WHAT THE TASK REQUIRES – Select the lines of the records containing the word "first" and list them.

Stored data entries:
import Summits.HodgeConjecture.HodgeConjecture.Theorems.LinearSystemTorelliLocalTubeSpanFrameLiftBasic
import Summits.HodgeConjecture.HodgeConjecture.Theorems.LinearSystemTorelliLocalTubeSpanFrameLiftCounting
import Summits.HodgeConjecture.HodgeConjecture.Theorems.LinearSystemTorelliLocalTubeSpanCongruenceLemmas
import Mathlib.LinearAlgebra.LinearIndependent.Lemmas

/-!
# Route LinearSystemTorelli — crux `LocalTubeSpan` (stmt-HodgeConjecture-2490): a star basis inside a skew vanishing lattice, and its orbit lattice

Helper file (`--supports stmt-HodgeConjecture-2490`, line `Sketch` of the crux chain; continuation
lead c5; second preparation file for discharging `Schnell2010_lemma11` (nondegenerate case) from
Janssen's Theorem 2.5 (= [Schnell2010] Thm. 10) and Theorem 2.9).

The first two steps of the proof of [Schnell2010] §7 Lemma 11, with Janssen's Lemma 2.7 (the set
`Δ₁ = {δ : ⟨δ₁, δ⟩ = 1} ∪ {δ₁}` generates) replaced by the tree's named fact `Janssen1983_thm2_9`
(`x ∈ Δ ↔ (∃ y, ⟨x, y⟩ = 1) ∧ x ≡ δ (mod 2ℤΔ)`), whose source is held verbatim:

* `localTubeSpan_exists_starBasis` — granting Theorem 2.9, a skew vanishing lattice `Δ` contains
  a `ℚ`-basis `δ₀, …` of `V` all of whose members pair to `1` with a distinguished member `δ_{i₀}`
  (a STAR for the unimodular graph): the companions `δ₁ + 2Nu ∈ Δ` (`u ⟂ δ₂`) span `δ₂^⟂`;
* `localTubeSpan_starOrbit_isSkewVanishingLattice` — for such a star basis the orbit
  `Δ' = Γ' · {δᵢ}` of the basis under its own transvection group `Γ' = Γ_{δ_•}` is a skew vanishing
  lattice with `Γ_{Δ'} = Γ'`, `Δ' ⊆ Δ` and `ℤΔ' = ℤδ_•` (`T_c T_δᵢ c = δᵢ` puts the basis in one
  orbit) — the lattice to which Janssen's Theorem 2.5 is applied in Schnell's proof.

Named fact used: `Janssen1983_thm2_9` (hypothesis `h29`); no `sorry`.
-/

-- `Summit.HodgeConjecture.HodgeConjecture.Theorems` is the mandated namespace (single-conjunct summit:
-- Sub = Summit), which `linter.dupNamespace` flags on every declaration; the lakefile turns the
-- linter off tree-wide (weak option), restated here so stand-alone elaboration is warning-free too.
set_option linter.dupNamespace false

noncomputable section

open Literature.AlgebraicGeometry.HodgeTheory

namespace Summit.HodgeConjecture.HodgeConjecture.Theorems

variable {V : Type} [AddCommGroup V] [Module ℚ V]

/-! ### A star basis -/

/-- **A star basis inside a skew vanishing lattice** (granting Janssen's Theorem 2.9).  A skew
vanishing lattice `Δ` in the finite-dimensional `ℚ`-space `V` (alternating `B`) contains linearly
independent `δ₀, …, δ_{r-1}`, `r = dim V`, and an index `i₀` with `⟨δᵢ, δ_{i₀}⟩ = 1` for all
`i ≠ i₀`.  Proof: take `⟨δ₁, δ₂⟩ = 1` in `Δ` and `c = δ₂`; by Theorem 2.9 every `δ₁ + 2Nu` with
`Nu ∈ ℤΔ`, `⟨u, c⟩ = 0`, lies in `Δ` (it pairs to `1` with `c` and is `≡ δ₁ mod 2ℤΔ`), so the
elements of `Δ` pairing to `1` with `c` span `ℚδ₁ + c^⟂ = V`; extend `{c}` to a basis inside them.
[cite: Schnell2010, §7 Lemma 11 (proof, first step)] -/
theorem localTubeSpan_exists_starBasis (h29 : Janssen1983_thm2_9) [FiniteDimensional ℚ V]
    (B : LinearMap.BilinForm ℚ V) (hB : B.IsAlt) (Δ : Set V) (hΔ : IsSkewVanishingLattice B Δ) :
    ∃ (r : ℕ) (δ : Fin r → V) (i₀ : Fin r), r = Module.finrank ℚ V ∧ (∀ i, δ i ∈ Δ) ∧
      LinearIndependent ℚ δ ∧ ∀ i, i ≠ i₀ → B (δ i) (δ i₀) = 1 := by
  classical
  obtain ⟨δ₁, hδ₁, c, hc, h1c⟩ := hΔ.exists_pair
  set Λ : Submodule ℤ V := Submodule.span ℤ Δ with hΛdef
  have hΛspan : Submodule.span ℚ (Λ : Set V) = ⊤ := by
    rw [hΛdef, Submodule.span_span_of_tower]; exact hΔ.span_eq_top
  -- the elements of `Δ` pairing to `1` with `c`
  set Δ₁ : Set V := {x | x ∈ Δ ∧ B x c = 1} with hΔ₁def
  have hδ₁Δ₁ : δ₁ ∈ Δ₁ := ⟨hδ₁, h1c⟩
  -- companions `δ₁ + 2 N u ∈ Δ₁` for `u ⟂ c`
  have hcomp : ∀ u : V, B u c = 0 → ∃ N : ℕ, 0 < N ∧ δ₁ + (2 * (N : ℚ)) • u ∈ Δ₁ := by
    intro u hu
    obtain ⟨N, hNpos, hNu⟩ := localTubeSpan_exists_nsmul_mem_of_span_eq_top Λ hΛspan u
    refine ⟨N, hNpos, ?_, ?_⟩
    · have hδ₁Λ : δ₁ ∈ Λ := Submodule.subset_span hδ₁
      have hxΛ : δ₁ + (2 * (N : ℚ)) • u ∈ Λ := by
        rw [mul_smul, show ((N : ℚ)) • u = ((N : ℤ)) • u from
          (Int.cast_smul_eq_zsmul ℚ (N : ℤ) u).symm.trans (by rw [Int.cast_natCast]) |>.symm,
          show (2 : ℚ) • ((N : ℤ) • u) = (2 : ℤ) • ((N : ℤ) • u) from
            (Int.cast_smul_eq_zsmul ℚ 2 _).symm.trans (by norm_num) |>.symm]
        exact Λ.add_mem hδ₁Λ (Λ.smul_mem _ hNu)
      refine (h29 V B hB Δ hΔ _ hxΛ).2 ⟨⟨c, Submodule.subset_span hc, ?_⟩, δ₁, hδ₁, (N : ℤ) • u, hNu, ?_⟩
      · rw [map_add, map_smul, LinearMap.add_apply, LinearMap.smul_apply, h1c, hu, smul_zero, add_zero]
      · rw [add_sub_cancel_left, two_nsmul, mul_smul, ← Int.cast_smul_eq_zsmul ℚ (N : ℤ) u,
          Int.cast_natCast, two_smul]
    · rw [map_add, map_smul, LinearMap.add_apply, LinearMap.smul_apply, h1c, hu, smul_zero, add_zero]
  -- `Δ₁` spans `V`
  have hΔ₁span : Submodule.span ℚ Δ₁ = ⊤ := by
    refine eq_top_iff.2 fun v _ => ?_
    -- `v = (B v c) • δ₁ + u` with `u ⟂ c`
    set u : V := v - (B v c) • δ₁ with hudef
    have hu : B u c = 0 := by
      rw [hudef, map_sub, map_smul, LinearMap.sub_apply, LinearMap.smul_apply, h1c, smul_eq_mul,
        mul_one, sub_self]
    obtain ⟨N, hNpos, hN⟩ := hcomp u hu
    have hN0 : (2 * (N : ℚ)) ≠ 0 := by positivity
    have huspan : u ∈ Submodule.span ℚ Δ₁ := by
      have e1 : u = (2 * (N : ℚ))⁻¹ • ((δ₁ + (2 * (N : ℚ)) • u) - δ₁) := by
        rw [add_sub_cancel_left, smul_smul, inv_mul_cancel₀ hN0, one_smul]
      rw [e1]
      exact Submodule.smul_mem _ _ (Submodule.sub_mem _ (Submodule.subset_span hN)
        (Submodule.subset_span hδ₁Δ₁))
    have e2 : v = (B v c) • δ₁ + u := by rw [hudef]; abel
    rw [e2]
    exact Submodule.add_mem _ (Submodule.smul_mem _ _ (Submodule.subset_span hδ₁Δ₁)) huspan
  -- extend `{c}` to a basis inside `{c} ∪ Δ₁`
  have hc0 : c ≠ 0 := by
    intro h0; rw [h0, map_zero] at h1c; exact zero_ne_one h1c
  have hcli : LinearIndepOn ℚ id ({c} : Set V) := (linearIndepOn_singleton_iff ℚ).2 hc0
  obtain ⟨b, hbsub, hcb, hbspan, hbli⟩ :=
    exists_linearIndepOn_id_extension hcli (Set.subset_union_left (t := Δ₁))
  have hbtop : Submodule.span ℚ b = ⊤ := by
    refine eq_top_iff.2 ?_
    rw [← hΔ₁span, Submodule.span_le]
    exact fun x hx => hbspan (Or.inr hx)
  have hbfin : b.Finite := LinearIndependent.set_finite_of_isNoetherian hbli
  obtain ⟨r, f, hf⟩ := hbfin.fin_embedding
  have hfli : LinearIndependent ℚ f := by
    rw [← linearIndepOn_id_range_iff f.injective, hf]; exact hbli
  have hr : r = Module.finrank ℚ V := by
    have htop : Submodule.span ℚ (Set.range f) = ⊤ := by rw [hf, hbtop]
    have h1 := hfli.fintype_card_le_finrank
    have h2 := finrank_le_of_span_eq_top htop
    rw [Fintype.card_fin] at h1 h2
    omega
  have hcb' : c ∈ Set.range f := by rw [hf]; exact hcb (Set.mem_singleton c)
  obtain ⟨i₀, hi₀⟩ := hcb'
  refine ⟨r, f, i₀, hr, fun i => ?_, hfli, fun i hi => ?_⟩
  · have hfi : f i ∈ b := hf ▸ Set.mem_range_self i
    rcases hbsub hfi with h | h
    · rw [Set.mem_singleton_iff.1 h]; exact hc
    · exact h.1
  · have hfi : f i ∈ b := hf ▸ Set.mem_range_self i
    have hne : f i ≠ c := fun h => hi (f.injective (h.trans hi₀.symm))
    rcases hbsub hfi with h | h
    · exact absurd (Set.mem_singleton_iff.1 h) hne
    · rw [hi₀]; exact h.2

/-! ### The orbit lattice of a star basis -/

/-- `T_c (T_δ c) = δ` when `⟨δ, c⟩ = 1` (alternating `B`): the two-step move putting `δ` in the orbit of
the centre `c` of a star. [folklore] -/
theorem localTubeSpan_star_move (B : LinearMap.BilinForm ℚ V) (hB : B.IsAlt) {δ c : V}
    (h : B δ c = 1) :
    skewTransvection B c (skewTransvection B δ c) = δ := by
  have hcδ : B c δ = -1 := by rw [← hB.neg_eq, h]
  rw [skewTransvection_apply, skewTransvection_apply, hcδ, neg_smul, one_smul, sub_neg_eq_add,
    map_add, LinearMap.add_apply, hB.self_eq_zero, h, zero_add, one_smul, add_sub_cancel_left]

/-- **The orbit lattice of a star basis.**  Let `δ : Fin r → V` be linearly independent, spanning,
contained in the skew vanishing lattice `Δ` (alternating `B`), with a centre `i₀` such that
`⟨δᵢ, δ_{i₀}⟩ = 1` for `i ≠ i₀`, and some `i₁ ≠ i₀`.  Let `Γ' = Γ_{δ_•}` and
`Δ' = Γ' · {δᵢ}`.  Then `Δ' ⊆ Δ`, `ℤΔ' = ℤδ_•`, `Γ_{Δ'} = Γ'`, and `Δ'` is a skew vanishing lattice
for `B` (single orbit: `δᵢ = T_c T_δᵢ c`; pair `⟨δ_{i₁}, c⟩ = 1`) — the lattice "`Δ' ⊆ V'`" of the
proof of [Schnell2010] §7 Lemma 11. [cite: Schnell2010, §7 Lemma 11 (proof)] -/
theorem localTubeSpan_starOrbit_isSkewVanishingLattice (B : LinearMap.BilinForm ℚ V) (hB : B.IsAlt)
    (Δ : Set V) (hΔ : IsSkewVanishingLattice B Δ) {r : ℕ} (δ : Fin r → V) (hδΔ : ∀ i, δ i ∈ Δ)
    (hsp : Submodule.span ℚ (Set.range δ) = ⊤) (i₀ i₁ : Fin r) (hi₁ : i₁ ≠ i₀)
    (hstar : ∀ i, i ≠ i₀ → B (δ i) (δ i₀) = 1) (Δ' : Set V)
    (hΔ' : Δ' = {x | ∃ g ∈ transvectionGroup B (Set.range δ), ∃ i,
      ((g : (V →ₗ[ℚ] V)ˣ) : V →ₗ[ℚ] V) (δ i) = x}) :
    Δ' ⊆ Δ ∧ Submodule.span ℤ Δ' = Submodule.span ℤ (Set.range δ) ∧
      transvectionGroup B Δ' = transvectionGroup B (Set.range δ) ∧ IsSkewVanishingLattice B Δ' := by
  classical
  set Γ' := transvectionGroup B (Set.range δ) with hΓ'def
  have hδsub : Set.range δ ⊆ Δ := by rintro _ ⟨i, rfl⟩; exact hδΔ i
  have hΓ'Γ : Γ' ≤ transvectionGroup B Δ := transvectionGroup_mono B hδsub
  have hint' : ∀ a ∈ Set.range δ, ∀ b ∈ Set.range δ, ∃ n : ℤ, B a b = n :=
    fun a ha b hb => hΔ.integral a (hδsub ha) b (hδsub hb)
  -- the transvections along the basis vectors, as units of `Γ'`
  let T : Fin r → (V →ₗ[ℚ] V)ˣ := fun i =>
    LinearMap.GeneralLinearGroup.ofLinearEquiv (skewTransvectionEquiv B (hB.self_eq_zero (δ i)))
  have hTval : ∀ i, ((T i : (V →ₗ[ℚ] V)ˣ) : V →ₗ[ℚ] V) = skewTransvection B (δ i) := fun i => rfl
  have hTΓ' : ∀ i, T i ∈ Γ' := fun i =>
    unit_skewTransvection_mem_transvectionGroup B (Set.mem_range_self i) (hB.self_eq_zero (δ i))
  -- membership in `Δ'`
  have hmemΔ' : ∀ x, x ∈ Δ' ↔ ∃ g ∈ Γ', ∃ i, ((g : (V →ₗ[ℚ] V)ˣ) : V →ₗ[ℚ] V) (δ i) = x := by
    intro x; rw [hΔ']; rfl
  have hδΔ' : ∀ i, δ i ∈ Δ' := fun i =>
    (hmemΔ' _).2 ⟨1, Γ'.one_mem, i, by rw [Units.val_one, Module.End.one_apply]⟩
  -- `Δ' ⊆ Δ`
  have hsubΔ : Δ' ⊆ Δ := by
    intro x hx
    obtain ⟨g, hg, i, rfl⟩ := (hmemΔ' x).1 hx
    exact hΔ.stable g (hΓ'Γ hg) _ (hδΔ i)
  -- `ℤΔ' = ℤδ`
  have hspanZ : Submodule.span ℤ Δ' = Submodule.span ℤ (Set.range δ) := by
    refine le_antisymm (Submodule.span_le.2 fun x hx => ?_) (Submodule.span_mono fun x hx => ?_)
    · obtain ⟨g, hg, i, rfl⟩ := (hmemΔ' x).1 hx
      exact localTubeSpan_transvectionGroup_map_span_int B hB (Set.range δ) hint' hg
        (Submodule.subset_span ⟨i, rfl⟩)
    · obtain ⟨i, rfl⟩ := hx
      exact hδΔ' i
  -- every element of `Δ'` is in the `Γ'`-orbit of the centre `c = δ i₀`
  have horbit : ∀ x ∈ Δ', ∃ a ∈ Γ', ((a : (V →ₗ[ℚ] V)ˣ) : V →ₗ[ℚ] V) (δ i₀) = x := by
    intro x hx
    obtain ⟨g, hg, i, rfl⟩ := (hmemΔ' x).1 hx
    by_cases hi : i = i₀
    · subst hi; exact ⟨g, hg, rfl⟩
    · refine ⟨g * (T i₀ * T i), Γ'.mul_mem hg (Γ'.mul_mem (hTΓ' i₀) (hTΓ' i)), ?_⟩
      rw [Units.val_mul, Units.val_mul, Module.End.mul_apply, Module.End.mul_apply, hTval, hTval,
        localTubeSpan_star_move B hB (hstar i hi)]
  -- conjugates of basis transvections are the transvections along `Δ'`
  have hconjT : ∀ g ∈ Γ', ∀ i,
      LinearMap.GeneralLinearGroup.ofLinearEquiv
          (skewTransvectionEquiv B (hB.self_eq_zero (((g : (V →ₗ[ℚ] V)ˣ) : V →ₗ[ℚ] V) (δ i)))) =
        g * T i * g⁻¹ := by
    intro g hg i
    refine Units.ext (LinearMap.ext fun x => ?_)
    change skewTransvection B (((g : (V →ₗ[ℚ] V)ˣ) : V →ₗ[ℚ] V) (δ i)) x = _
    rw [skewTransvection_apply, Units.val_mul, Units.val_mul, Module.End.mul_apply,
      Module.End.mul_apply, hTval, skewTransvection_apply, map_sub, map_smul,
      localTubeSpan_units_apply_inv_apply,
      ← localTubeSpan_transvectionGroup_isometry B hB (Set.range δ) hg
        (((g⁻¹ : (V →ₗ[ℚ] V)ˣ) : V →ₗ[ℚ] V) x) (δ i), localTubeSpan_units_apply_inv_apply]
  -- `Γ_{Δ'} = Γ'`
  have hΓeq : transvectionGroup B Δ' = Γ' := by
    refine le_antisymm ?_ (transvectionGroup_mono B fun x hx => ?_)
    · unfold transvectionGroup
      refine (Subgroup.closure_le _).2 ?_
      rintro u ⟨x, hx, hu⟩
      obtain ⟨g, hg, i, rfl⟩ := (hmemΔ' x).1 hx
      have hueq : u = g * T i * g⁻¹ := by
        rw [← hconjT g hg i]
        exact Units.ext hu
      rw [hueq]
      exact Γ'.mul_mem (Γ'.mul_mem hg (hTΓ' i)) (Γ'.inv_mem hg)
    · obtain ⟨i, rfl⟩ := hx
      exact hδΔ' i
  refine ⟨hsubΔ, hspanZ, hΓeq, ⟨?_, ?_, ?_, ?_, ?_, ?_⟩⟩
  · rw [hspanZ]
    exact Submodule.fg_span (Set.finite_range δ)
  · exact fun a ha b hb => hΔ.integral a (hsubΔ ha) b (hsubΔ hb)
  · refine eq_top_iff.2 ?_
    rw [← hsp]
    exact Submodule.span_mono fun x ⟨i, hi⟩ => hi ▸ hδΔ' i
  · intro γ hγ x hx
    rw [hΓeq] at hγ
    obtain ⟨g, hg, i, rfl⟩ := (hmemΔ' x).1 hx
    exact (hmemΔ' _).2 ⟨γ * g, Γ'.mul_mem hγ hg, i, by rw [Units.val_mul, Module.End.mul_apply]⟩
  · intro x hx y hy
    obtain ⟨a, ha, rfl⟩ := horbit x hx
    obtain ⟨a', ha', rfl⟩ := horbit y hy
    refine ⟨a' * a⁻¹, by rw [hΓeq]; exact Γ'.mul_mem ha' (Γ'.inv_mem ha), ?_⟩
    rw [Units.val_mul, Module.End.mul_apply, localTubeSpan_units_inv_apply_apply]
  · exact ⟨δ i₁, hδΔ' i₁, δ i₀, hδΔ' i₀, hstar i₁ hi₁⟩

end Summit.HodgeConjecture.HodgeConjecture.Theorems

end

ANSWER TO THE EXERCISE –
The first two steps of the proof of [Schnell2010] §7 Lemma 11, with Janssen's Lemma 2.7 (the set
[cite: Schnell2010, §7 Lemma 11 (proof, first step)] -/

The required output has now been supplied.